Check every line of the material below for the string "htop". State how many lines have it.

Information given below:

import Summits.Parity.GeneralizedHardyLittlewood.Theorems.ChenParityOracleBLAPHostParityFromBrickSwitchedBoxes
import Summits.Parity.GeneralizedHardyLittlewood.Theorems.ChenParityOracleBLAPHostParityFromBrickSwitchedCount
import HarnessLib

/-!
# Route `ChenParityOracleBLAP` — crux S1 = `HostParityFromBrick` (stmt-Parity-20045): the bad classes of the switched host

Support file for the switched half `K1 → K2 → HP2` of S1.  The Chen triples `(p₁, p₂, p₃)` whose
`ρ`-adic class is NOT good — small products `p₁p₂p₃ < 8x^{1−δ}`, or `p₂, p₃` in the same `ρ`-adic
interval, or `p₁p₂p₃ > (x+2)/ρ³` — contribute to the twisted level sum
`∑_{d ≤ D} |∑ [d ∣ p₁p₂p₃−2] λ(p₁p₂p₃−2)|` at most
`⌊8x^{1−δ}⌋(1 + log⌊8x^{1−δ}⌋) + √((ρ−1)(x+2)(1+log y) + y√(x+2) + 3(ρ−1)(x+2) + 1) · √((x+2)(1+log(x+2))³)`
(`sum_abs_bad_le`): the `ℓ¹`-over-`d` mass of a set of triples is `≤ ∑ τ(p₁p₂p₃ − 2)`
(`sum_abs_triples_le_sum_tau`), bounded on an initial segment by Dirichlet and on the sparse
boundary by Cauchy–Schwarz (`…SwitchedCount`).

References: Chen Jing-run, Sci. Sinica 16 (1973) [ChenSciSinica1973]; M. B. Nathanson, *Additive
Number Theory: The Classical Bases* (1996), §10.2, (10.13) [Nathanson1996].
-/

namespace Summit.Parity.GeneralizedHardyLittlewood.Theorems

open Finset Real
open Literature.NumberTheory.Sieve.Chen

/-! ### Products versus `ρ`-adic indices -/

/-- `p₁p₂p₃ < ρ^{k+i+j+3}` for the indices `(k, i, j)` of `(p₁, p₂, p₃)`. -/
theorem prod3_lt_rho_pow {ρ : ℝ} (hρ : 1 < ρ) (t : ℕ × ℕ × ℕ) :
    ((t.1 * t.2.1 * t.2.2 : ℕ) : ℝ) <
      ρ ^ (⌊Real.log t.1 / Real.log ρ⌋₊ + ⌊Real.log t.2.1 / Real.log ρ⌋₊ +
        ⌊Real.log t.2.2 / Real.log ρ⌋₊ + 3) := by
  have h1 := lt_rho_pow_floor_succ hρ t.1
  have h2 := lt_rho_pow_floor_succ hρ t.2.1
  have h3 := lt_rho_pow_floor_succ hρ t.2.2
  have hρ0 : (0 : ℝ) < ρ := by linarith
  push_cast
  calc (t.1 : ℝ) * t.2.1 * t.2.2
      < ρ ^ (⌊Real.log t.1 / Real.log ρ⌋₊ + 1) * ρ ^ (⌊Real.log t.2.1 / Real.log ρ⌋₊ + 1) *
          ρ ^ (⌊Real.log t.2.2 / Real.log ρ⌋₊ + 1) :=
        mul_lt_mul'' (mul_lt_mul'' h1 h2 (Nat.cast_nonneg _) (Nat.cast_nonneg _)) h3
          (by positivity) (Nat.cast_nonneg _)
    _ = _ := by rw [← pow_add, ← pow_add]; ring_nf

/-- `ρ^{k+i+j} ≤ p₁p₂p₃` for the indices `(k, i, j)` of `(p₁, p₂, p₃)`, all `≥ 1`. -/
theorem rho_pow_le_prod3 {ρ : ℝ} (hρ : 1 < ρ) {t : ℕ × ℕ × ℕ} (h1 : 1 ≤ t.1) (h2 : 1 ≤ t.2.1)
    (h3 : 1 ≤ t.2.2) :
    ρ ^ (⌊Real.log t.1 / Real.log ρ⌋₊ + ⌊Real.log t.2.1 / Real.log ρ⌋₊ +
        ⌊Real.log t.2.2 / Real.log ρ⌋₊) ≤ ((t.1 * t.2.1 * t.2.2 : ℕ) : ℝ) := by
  have e1 := rho_pow_floor_le hρ h1
  have e2 := rho_pow_floor_le hρ h2
  have e3 := rho_pow_floor_le hρ h3
  have hρ0 : (0 : ℝ) < ρ := by linarith
  push_cast
  rw [pow_add, pow_add]
  exact mul_le_mul (mul_le_mul e1 e2 (by positivity) (Nat.cast_nonneg _)) e3 (by positivity)
    (by positivity)

/-! ### The `ℓ¹`-over-`d` mass of a set of triples -/

/-- For any finite set `S` of triples with `p₁p₂p₃ ≥ 3`:
`∑_{1 ≤ d ≤ D} |∑_{t ∈ S} [d ∣ p₁p₂p₃ − 2] λ(p₁p₂p₃ − 2)| ≤ ∑_{t ∈ S} τ(p₁p₂p₃ − 2)`. -/
theorem sum_abs_triples_le_sum_tau (S : Finset (ℕ × ℕ × ℕ)) (hS : ∀ t ∈ S, 3 ≤ t.1 * t.2.1 * t.2.2)
    (D : ℕ) :
    ∑ d ∈ Finset.Icc 1 D, |∑ t ∈ S, (if d ∣ t.1 * t.2.1 * t.2.2 - 2 then
        (ArithmeticFunction.liouville (t.1 * t.2.1 * t.2.2 - 2) : ℝ) else 0)| ≤
      ∑ t ∈ S, (((t.1 * t.2.1 * t.2.2 - 2).divisors.card : ℕ) : ℝ) := by
  have h1 : ∀ d ∈ Finset.Icc 1 D, |∑ t ∈ S, (if d ∣ t.1 * t.2.1 * t.2.2 - 2 then
        (ArithmeticFunction.liouville (t.1 * t.2.1 * t.2.2 - 2) : ℝ) else 0)| ≤
      ∑ t ∈ S, (if d ∣ t.1 * t.2.1 * t.2.2 - 2 then (1 : ℝ) else 0) := by
    intro d _
    refine (Finset.abs_sum_le_sum_abs _ _).trans (Finset.sum_le_sum fun t _ => ?_)
    split_ifs
    · have := Literature.NumberTheory.Sieve.abs_liouville_le_one (t.1 * t.2.1 * t.2.2 - 2)
      exact_mod_cast this
    · simp
  refine (Finset.sum_le_sum h1).trans ?_
  rw [Finset.sum_comm]
  refine Finset.sum_le_sum fun t ht => ?_
  have he : t.1 * t.2.1 * t.2.2 - 2 ≠ 0 := by have := hS t ht; omega
  rw [← Finset.sum_filter]
  simp only [Finset.sum_const, nsmul_eq_mul, mul_one]
  exact_mod_cast card_Icc_filter_dvd_le_card_divisors he D


/-! ### The bad classes: small products and the two boundaries -/

/-- **The bad classes of the switched host.**  For `ρ ∈ (1, 6/5]` and `x ≥ 24`, the triples of
`B(x)` whose class `(k, i, j)` is NOT good (`¬(i < j ∧ 8x^{1−δ} < ρ^{k+i+j+3} ≤ x + 2)`) contribute
to the twisted level sum at most
`⌊8x^{1−δ}⌋ (1 + log⌊8x^{1−δ}⌋) + √((ρ−1)(x+2)(1+log y) + y√(x+2) + 3(ρ−1)(x+2) + 1) · √((x+2)(1+log(x+2))³)`
(small products trivially; `p₂, p₃` `ρ`-close or `p₁p₂p₃ > (x+2)/ρ³` by counting and Cauchy–Schwarz). -/
theorem sum_abs_bad_le {x : ℕ} (hx24 : 24 ≤ x) {ρ δ : ℝ} (hρ : 1 < ρ) (hρ2 : ρ ≤ 6 / 5) (D : ℕ) :
    ∑ d ∈ Finset.Icc 1 D, |∑ t ∈ ((Finset.range (x + 3) ×ˢ Finset.range (x + 3) ×ˢ
        Finset.range (x + 3)).filter
        (fun t : ℕ × ℕ × ℕ => t.1.Prime ∧ t.2.1.Prime ∧ t.2.2.Prime ∧ twinZ x ≤ t.1 ∧ t.1 < twinY x ∧
          twinY x ≤ t.2.1 ∧ t.2.1 ≤ t.2.2 ∧ t.1 * t.2.1 * t.2.2 ≤ x + 2)).filter
        (fun t : ℕ × ℕ × ℕ => ¬ (⌊Real.log t.2.1 / Real.log ρ⌋₊ < ⌊Real.log t.2.2 / Real.log ρ⌋₊ ∧
          ρ ^ (⌊Real.log t.1 / Real.log ρ⌋₊ + ⌊Real.log t.2.1 / Real.log ρ⌋₊ +
            ⌊Real.log t.2.2 / Real.log ρ⌋₊ + 3) ≤ (x : ℝ) + 2 ∧
          8 * (x : ℝ) ^ (1 - δ) < ρ ^ (⌊Real.log t.1 / Real.log ρ⌋₊ + ⌊Real.log t.2.1 / Real.log ρ⌋₊ +
            ⌊Real.log t.2.2 / Real.log ρ⌋₊ + 3))),
        (if d ∣ t.1 * t.2.1 * t.2.2 - 2 then
          (ArithmeticFunction.liouville (t.1 * t.2.1 * t.2.2 - 2) : ℝ) else 0)| ≤
      (⌊8 * (x : ℝ) ^ (1 - δ)⌋₊ : ℝ) * (1 + Real.log (⌊8 * (x : ℝ) ^ (1 - δ)⌋₊ : ℕ)) +
        Real.sqrt ((ρ - 1) * ((x + 2 : ℕ) : ℝ) * (1 + Real.log (twinY x)) +
            twinY x * Real.sqrt ((x + 2 : ℕ) : ℝ) + (3 * (ρ - 1) * ((x + 2 : ℕ) : ℝ) + 1)) *
          Real.sqrt (((x + 2 : ℕ) : ℝ) * (1 + Real.log ((x + 2 : ℕ) : ℝ)) ^ 3) := by
  classical
  set T := ((Finset.range (x + 3) ×ˢ Finset.range (x + 3) ×ˢ Finset.range (x + 3)).filter
        (fun t : ℕ × ℕ × ℕ => t.1.Prime ∧ t.2.1.Prime ∧ t.2.2.Prime ∧ twinZ x ≤ t.1 ∧ t.1 < twinY x ∧
          twinY x ≤ t.2.1 ∧ t.2.1 ≤ t.2.2 ∧ t.1 * t.2.1 * t.2.2 ≤ x + 2)) with hTdef
  set idx : ℕ → ℕ := fun p => ⌊Real.log p / Real.log ρ⌋₊ with hidx
  set good : ℕ × ℕ × ℕ → Prop := fun t => idx t.2.1 < idx t.2.2 ∧
    ρ ^ (idx t.1 + idx t.2.1 + idx t.2.2 + 3) ≤ (x : ℝ) + 2 ∧
    8 * (x : ℝ) ^ (1 - δ) < ρ ^ (idx t.1 + idx t.2.1 + idx t.2.2 + 3) with hgood
  set small : ℕ × ℕ × ℕ → Prop := fun t =>
    ρ ^ (idx t.1 + idx t.2.1 + idx t.2.2 + 3) ≤ 8 * (x : ℝ) ^ (1 - δ) with hsmall
  set X : ℕ := x + 2 with hX
  set n₀ : ℕ := ⌊8 * (x : ℝ) ^ (1 - δ)⌋₊ with hn₀
  have hρ0 : (0 : ℝ) < ρ := by linarith
  have hρ1 : (0 : ℝ) ≤ ρ - 1 := by linarith
  have hx0 : (0 : ℝ) ≤ x := Nat.cast_nonneg _
  -- structure of `T`
  have hT : ∀ t ∈ T, t.1.Prime ∧ t.2.1.Prime ∧ t.2.2.Prime ∧ twinZ x ≤ t.1 ∧ t.1 < twinY x ∧
      twinY x ≤ t.2.1 ∧ t.2.1 ≤ t.2.2 ∧ t.1 * t.2.1 * t.2.2 ≤ x + 2 := by
    intro t ht; rw [hTdef, Finset.mem_filter] at ht; exact ht.2
  have hsorted : ∀ t ∈ T, t.1.Prime ∧ t.2.1.Prime ∧ t.2.2.Prime ∧ t.1 ≤ t.2.1 ∧ t.2.1 ≤ t.2.2 := by
    intro t ht
    obtain ⟨h1, h2, h3, -, hy, hy', h23, -⟩ := hT t ht
    exact ⟨h1, h2, h3, by omega, h23⟩
  have h8 : ∀ t ∈ T, 8 ≤ t.1 * t.2.1 * t.2.2 := by
    intro t ht
    obtain ⟨h1, h2, h3, -⟩ := hT t ht
    have := h1.two_le; have := h2.two_le; have := h3.two_le
    calc 8 = 2 * 2 * 2 := by norm_num
      _ ≤ t.1 * t.2.1 * t.2.2 := by gcongr
  set S := T.filter (fun t => ¬ good t) with hS
  have hST : S ⊆ T := Finset.filter_subset _ _
  -- step 1: `ℓ¹` mass ≤ `∑ τ`
  have h1 := sum_abs_triples_le_sum_tau S (fun t ht => by have := h8 t (hST ht); omega) D
  refine h1.trans ?_
  -- step 2: split `S` into small and boundary
  rw [← Finset.sum_filter_add_sum_filter_not S small]
  have hinjT := prod3_sub_two_injOn T hsorted
  refine add_le_add ?_ ?_
  · -- small classes: `e = p₁p₂p₃ − 2 ≤ 8x^{1−δ}`
    have hinj : Set.InjOn (fun t : ℕ × ℕ × ℕ => t.1 * t.2.1 * t.2.2 - 2) (S.filter small : Finset _) :=
      hinjT.mono (by intro t ht; exact hST (Finset.mem_filter.mp ht).1)
    rw [← Finset.sum_image (f := fun e : ℕ => ((e.divisors.card : ℕ) : ℝ)) hinj]
    refine sum_card_divisors_le_of_subset_Icc fun e he => ?_
    rw [Finset.mem_image] at he
    obtain ⟨t, ht, rfl⟩ := he
    rw [Finset.mem_filter] at ht
    obtain ⟨htS, hsm⟩ := ht
    have htT := hST htS
    have hv8 := h8 t htT
    have hvlt : ((t.1 * t.2.1 * t.2.2 : ℕ) : ℝ) < 8 * (x : ℝ) ^ (1 - δ) :=
      (prod3_lt_rho_pow hρ t).trans_le hsm
    have hvle : t.1 * t.2.1 * t.2.2 ≤ n₀ := Nat.le_floor hvlt.le
    rw [Finset.mem_Icc]; omega
  · -- boundary classes
    set S' := S.filter (fun t => ¬ small t) with hS'
    have hS'T : S' ⊆ T := (Finset.filter_subset _ _).trans hST
    have hinj : Set.InjOn (fun t : ℕ × ℕ × ℕ => t.1 * t.2.1 * t.2.2 - 2) (S' : Finset _) :=
      hinjT.mono (by intro t ht; exact hS'T ht)
    rw [← Finset.sum_image (f := fun e : ℕ => ((e.divisors.card : ℕ) : ℝ)) hinj]
    have himg : S'.image (fun t : ℕ × ℕ × ℕ => t.1 * t.2.1 * t.2.2 - 2) ⊆ Finset.Icc 1 X := by
      intro e he
      rw [Finset.mem_image] at he
      obtain ⟨t, ht, rfl⟩ := he
      have := h8 t (hS'T ht); have := (hT t (hS'T ht)).2.2.2.2.2.2.2
      rw [Finset.mem_Icc]; omega
    refine (sum_card_divisors_le_sqrt himg).trans ?_
    rw [Finset.card_image_of_injOn hinj]
    refine mul_le_mul_of_nonneg_right (Real.sqrt_le_sqrt ?_) (Real.sqrt_nonneg _)
    -- `#S' ≤ #close + #top`
    set Sc := T.filter (fun t => (t.2.2 : ℝ) < ρ * t.2.1) with hSc
    set St := T.filter (fun t => ((X : ℕ) : ℝ) / ρ ^ 3 < ((t.1 * t.2.1 * t.2.2 : ℕ) : ℝ)) with hSt
    have hsub : S' ⊆ Sc ∪ St := by
      intro t ht
      rw [hS', Finset.mem_filter, hS, Finset.mem_filter] at ht
      obtain ⟨⟨htT, hng⟩, hns⟩ := ht
      obtain ⟨h1, h2, h3, -, -, -, h23, -⟩ := hT t htT
      rw [Finset.mem_union]
      simp only [hgood, not_and_or, not_lt, not_le] at hng hns
      have hns' : 8 * (x : ℝ) ^ (1 - δ) < ρ ^ (idx t.1 + idx t.2.1 + idx t.2.2 + 3) := by
        simpa [hsmall] using hns
      rcases hng with hij | htop | hbot
      · -- `i = j`: `p₃ < ρ^{j+1} = ρ ρ^i ≤ ρ p₂`
        left
        refine Finset.mem_filter.mpr ⟨htT, ?_⟩
        have hle : idx t.2.1 ≤ idx t.2.2 := floor_log_div_mono hρ h23
        have heq : idx t.2.1 = idx t.2.2 := le_antisymm hle hij
        have hp3 := lt_rho_pow_floor_succ hρ t.2.2
        have hp2 := rho_pow_floor_le hρ h2.one_lt.le
        change (t.2.2 : ℝ) < ρ ^ (idx t.2.2 + 1) at hp3
        change ρ ^ (idx t.2.1) ≤ (t.2.1 : ℝ) at hp2
        rw [← heq, pow_succ] at hp3
        calc (t.2.2 : ℝ) < ρ ^ idx t.2.1 * ρ := hp3
          _ ≤ t.2.1 * ρ := by gcongr
          _ = ρ * t.2.1 := mul_comm _ _
      · right
        refine Finset.mem_filter.mpr ⟨htT, ?_⟩
        have hge := rho_pow_le_prod3 hρ (t := t) h1.one_lt.le h2.one_lt.le h3.one_lt.le
        rw [div_lt_iff₀ (by positivity)]
        calc ((X : ℕ) : ℝ) = (x : ℝ) + 2 := by rw [hX]; push_cast; ring
          _ < ρ ^ (idx t.1 + idx t.2.1 + idx t.2.2 + 3) := htop
          _ = ρ ^ (idx t.1 + idx t.2.1 + idx t.2.2) * ρ ^ 3 := pow_add _ _ _
          _ ≤ _ := by gcongr
      · exact absurd hbot (not_le.mpr hns')
    have hcard : (#S' : ℝ) ≤ #Sc + #St := by
      exact_mod_cast (Finset.card_le_card hsub).trans (Finset.card_union_le _ _)
    -- the two counts
    have hclose : (#Sc : ℝ) ≤ (ρ - 1) * ((X : ℕ) : ℝ) * (1 + Real.log (twinY x)) +
        twinY x * Real.sqrt ((X : ℕ) : ℝ) := by
      refine card_close_triples_le hρ.le fun t ht => ?_
      rw [hSc, Finset.mem_filter] at ht
      obtain ⟨htT, hlt⟩ := ht
      obtain ⟨h1, h2, -, -, hy, -, h23, hprod⟩ := hT t htT
      refine ⟨h1.one_lt.le, hy, h2.one_lt.le, h23, hlt, ?_⟩
      calc t.1 * t.2.1 * t.2.1 ≤ t.1 * t.2.1 * t.2.2 := by gcongr
        _ ≤ X := hprod
    have htop : (#St : ℝ) ≤ 3 * (ρ - 1) * ((X : ℕ) : ℝ) + 1 := by
      set L : ℕ := ⌊((X : ℕ) : ℝ) / ρ ^ 3⌋₊ with hL
      have hinjt : Set.InjOn (fun t : ℕ × ℕ × ℕ => t.1 * t.2.1 * t.2.2) (St : Finset _) :=
        (prod3_injOn_sorted T hsorted).mono (by intro t ht; exact Finset.filter_subset _ _ ht)
      have hc := card_top_triples_le (L := L) (X := X) hinjt fun t ht => by
        rw [hSt, Finset.mem_filter] at ht
        obtain ⟨htT, hlt⟩ := ht
        refine ⟨?_, (hT t htT).2.2.2.2.2.2.2⟩
        have hL' : (L : ℝ) ≤ ((X : ℕ) : ℝ) / ρ ^ 3 := Nat.floor_le (by positivity)
        exact_mod_cast hL'.trans_lt hlt
      have hLge : ((X : ℕ) : ℝ) / ρ ^ 3 - 1 ≤ L := by
        have := Nat.lt_floor_add_one (((X : ℕ) : ℝ) / ρ ^ 3); rw [← hL] at this; linarith
      have hX0 : (0 : ℝ) ≤ ((X : ℕ) : ℝ) := Nat.cast_nonneg _
      have hfrac : ((X : ℕ) : ℝ) - ((X : ℕ) : ℝ) / ρ ^ 3 ≤ 3 * (ρ - 1) * ((X : ℕ) : ℝ) := by
        -- `1 - ρ⁻³ = (ρ³ - 1)/ρ³ ≤ 3(ρ - 1)` since `ρ² + ρ + 1 ≤ 3ρ³`
        have hf : ρ ^ 2 + ρ + 1 ≤ 3 * ρ ^ 3 := by
          have : 0 ≤ (ρ - 1) * (3 * ρ ^ 2 + 2 * ρ + 1) := mul_nonneg hρ1 (by positivity)
          nlinarith
        have hkey : ρ ^ 3 - 1 ≤ 3 * (ρ - 1) * ρ ^ 3 := by
          have e : ρ ^ 3 - 1 = (ρ - 1) * (ρ ^ 2 + ρ + 1) := by ring
          rw [e]
          calc (ρ - 1) * (ρ ^ 2 + ρ + 1) ≤ (ρ - 1) * (3 * ρ ^ 3) := mul_le_mul_of_nonneg_left hf hρ1
            _ = 3 * (ρ - 1) * ρ ^ 3 := by ring
        have hk : 1 - 1 / ρ ^ 3 ≤ 3 * (ρ - 1) := by
          rw [show (1 : ℝ) - 1 / ρ ^ 3 = (ρ ^ 3 - 1) / ρ ^ 3 by field_simp,
            div_le_iff₀ (by positivity)]
          exact hkey
        calc ((X : ℕ) : ℝ) - ((X : ℕ) : ℝ) / ρ ^ 3 = ((X : ℕ) : ℝ) * (1 - 1 / ρ ^ 3) := by ring
          _ ≤ ((X : ℕ) : ℝ) * (3 * (ρ - 1)) := mul_le_mul_of_nonneg_left hk hX0
          _ = 3 * (ρ - 1) * ((X : ℕ) : ℝ) := by ring
      have hsub' : ((X - L : ℕ) : ℝ) ≤ ((X : ℕ) : ℝ) - L := by
        rcases le_or_gt L X with h | h
        · rw [Nat.cast_sub h]
        · rw [Nat.sub_eq_zero_of_le h.le, Nat.cast_zero]
          have : (L : ℝ) ≤ ((X : ℕ) : ℝ) / ρ ^ 3 := Nat.floor_le (by positivity)
          have h3 : ((X : ℕ) : ℝ) / ρ ^ 3 ≤ ((X : ℕ) : ℝ) :=
            div_le_self hX0 (one_le_pow₀ hρ.le)
          linarith
      calc (#St : ℝ) ≤ ((X - L : ℕ) : ℝ) := by exact_mod_cast hc
        _ ≤ ((X : ℕ) : ℝ) - L := hsub'
        _ ≤ 3 * (ρ - 1) * ((X : ℕ) : ℝ) + 1 := by linarith
    linarith


end Summit.Parity.GeneralizedHardyLittlewood.Theorems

End of Information given.

*Answer box*
3